Boeing Starliner jednak nie zabierze astronautów z ISS? NASA rozważa alternatywne opcje powrotu

NASA w najbliższych dniach musi podjąć decyzję dotyczącą powrotu załogi Starlinera. Statek Crew Dragon jest jedną z opcji.

nauka
Luna Jarosz4 sierpnia 2024
Źrodło fot. NASA
i

Misje polegająca na wysłaniu astronautów i zaawansowanego sprzętu na stację kosmiczne należą do jednych z najbardziej skomplikowanych operacji na świecie. Najważniejszym przy wykonywaniu tego typu działań jest zachowanie rygorystycznych norm bezpieczeństwa i minimalizowanie ryzyka wystąpienia awarii w trakcie lotu. Niestety wciąż jeszcze nam daleko do perfekcji i ostatnie wydarzenia są tego dobrym przykładem.

Dni zmieniły się w tygodnie

Mamy już za sobą osiem tygodni, odkąd statek kosmiczny Starliner firmy Boeing wystartował na orbitę Ziemi rakietą Atlas V, udając się w kierunku ISS (International Space Station). Planowo dwaj członkowie załogi Butch Wilmore i Suni Williams mieli wrócić na Ziemię 14 czerwca. Mimo że pionierski statek pomyślnie zadokował na orbitującej placówce, jego powrót odciąga się już od ponad miesiąca, a przyczyną tego stanu rzeczy są problemy techniczne oraz komunikacja.

Źródło: NASA
Źródło: NASA

Starliner podczas lotu do wspomnianej orbitującej stacji kosmicznej napotkał dwa dość istotne problemy w postaci wycieku helu oraz awarii silników. Ostatecznie załodze udało się bezpiecznie dokończyć lot do placówki, ale kwestia powrotu astronautów na pokładzie Starlinera stanęła pod dużym znakiem zapytania. Z tego też powodu cała operacja powrotu na Ziemię znacząco się opóźniła.

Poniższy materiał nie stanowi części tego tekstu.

import Summits.Ventures.QEC.Census.BB.BB72.Cert
import Summits.Ventures.QEC.Census.BB.BB72Index
import Summits.Ventures.QEC.Theses.BB72DistanceCertificate
import HarnessLib

/-!
# Route BB72DistanceCertificate, item WeightSixZLogical (stmt-Ventures-19878): `BB.bb72` has a `Z`-logical of
# weight exactly `6`

The kernel-A certificate `cert/BB72.certA.json` (id `7e943c5a…`, qec-search-1; emitted as `BB72.cert : DistCert` by
qec-search-7) lists the upper witness `upper.witness_Z`: a weight-6 `Z`-type operator `w` with zero `H^X`-syndrome
and a NON-MEMBERSHIP witness `u` (`H^Z u = 0`, `|u ∩ w|` odd ⇒ `w ∉ rowspace H^Z`, type-02's
`not_mem_rowSpace_of_witness`). The structural part of type-10's checker (`DistCert.checkStructure`: commutation,
both upper witnesses, allow-list decompositions) is evaluated by `decide +kernel` (`structure_ok'`), its soundness
`upper_sound` gives the flat witness, and type-05's `BB.Code.zWitness_of_flat` transports it to the typed code
`BB.bb72` through the kernel-checked index identity `rowMatrix 72 cert.HX = BB.bb72.HXFlat` (certificate literal
= generator file `BB72Index` = typed code). Tier KERNEL; no `native_decide`; this file does not import `Params.lean`
(the row-assembly file of record), so that the route item closes independently of it.
-/

namespace Summit.Ventures.QEC.Census.BB72

open Matrix Literature.InformationTheory.QuantumCodes Summit.Ventures.QEC.BB

/-- The structural part of the certificate check passes (kernel `decide`): `H^X (H^Z)ᵀ = 0`, both upper witnesses
(weight 6, zero syndrome, odd overlap with their non-membership witnesses), allow-list decompositions. -/
theorem structure_ok' : cert.checkStructure = true := by
  decide +kernel

/-- The certificate's `H^X` is the generator file's `HX` (`BB72Index`), entry for entry. -/
theorem rowMatrix_HX_eq' : rowMatrix cert.n cert.HX = ofSupports bb72SupportsX := by
  ext i j
  decide +revert

/-- The certificate's `H^Z` is the generator file's `HZ`, entry for entry. -/
theorem rowMatrix_HZ_eq' : rowMatrix cert.n cert.HZ = ofSupports bb72SupportsZ := by
  ext i j
  decide +revert

/-- **Item WeightSixZLogical, PROVED**: some `Z`-type logical operator of `BB.bb72` has Hamming weight exactly `6`
— the certificate's upper witness, checked in the kernel and transported to the typed code. -/
theorem weightSixZLogical_proof : Summit.Ventures.QEC.Theses.BB72DistanceCertificate.WeightSixZLogical := by
  have h := structure_ok'
  simp only [DistCert.checkStructure, Bool.and_eq_true] at h
  obtain ⟨hv, hv', hwt⟩ := upper_sound h.1.1.1.2
  exact BB.bb72.zWitness_of_flat (D := cert.code (cert.commOK_of_checkStructure structure_ok'))
    (rowMatrix_HX_eq'.trans bb72_HXFlat_eq_ofSupports.symm) (rowMatrix_HZ_eq'.trans bb72_HZFlat_eq_ofSupports.symm)
    ⟨ofBits cert.n cert.sideZ.witness, hv, hv', hwt⟩

end Summit.Ventures.QEC.Census.BB72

Alternatywna opcja powrotu

Przez długi czas przedstawiciele NASA i Boeinga uspokajali media, informując, że załoga powróci bezpiecznie na pokładzie Starlinera. Często w ich narracji przewijało się stwierdzenie, że omawiane problemy nie są niczym nadzwyczajnym i przy tego typu operacjach trzeba mierzyć się z różnymi wyzwaniami. Jednak w ostatnich dniach działania wymienionych wyżej korporacji sugerują, że Wilmore i Williams mogą powrócić na pokładzie statku kosmicznego Crew Dragon należącego do SpaceX.

Faktem jest, że NASA wciąż nie podjęła jeszcze żadnej decyzji, a jedynie rozważa możliwie opcje powrotu astronautów. Wszystko tutaj zależy od stanu technicznego Starlinera, a pytanie dokładniej brzmi, czy statek pozwoli na bezpieczny powrót załogi? NASA wydaje się nie mieć tej absolutnej pewności, ale ostatecznie w tym zajściu trzeba kierować się bezpieczeństwem ludzi, a nie projektem Starliner, nawet jeśli wiążę się to z możliwym upadkiem kosmicznych przygód Boeinga.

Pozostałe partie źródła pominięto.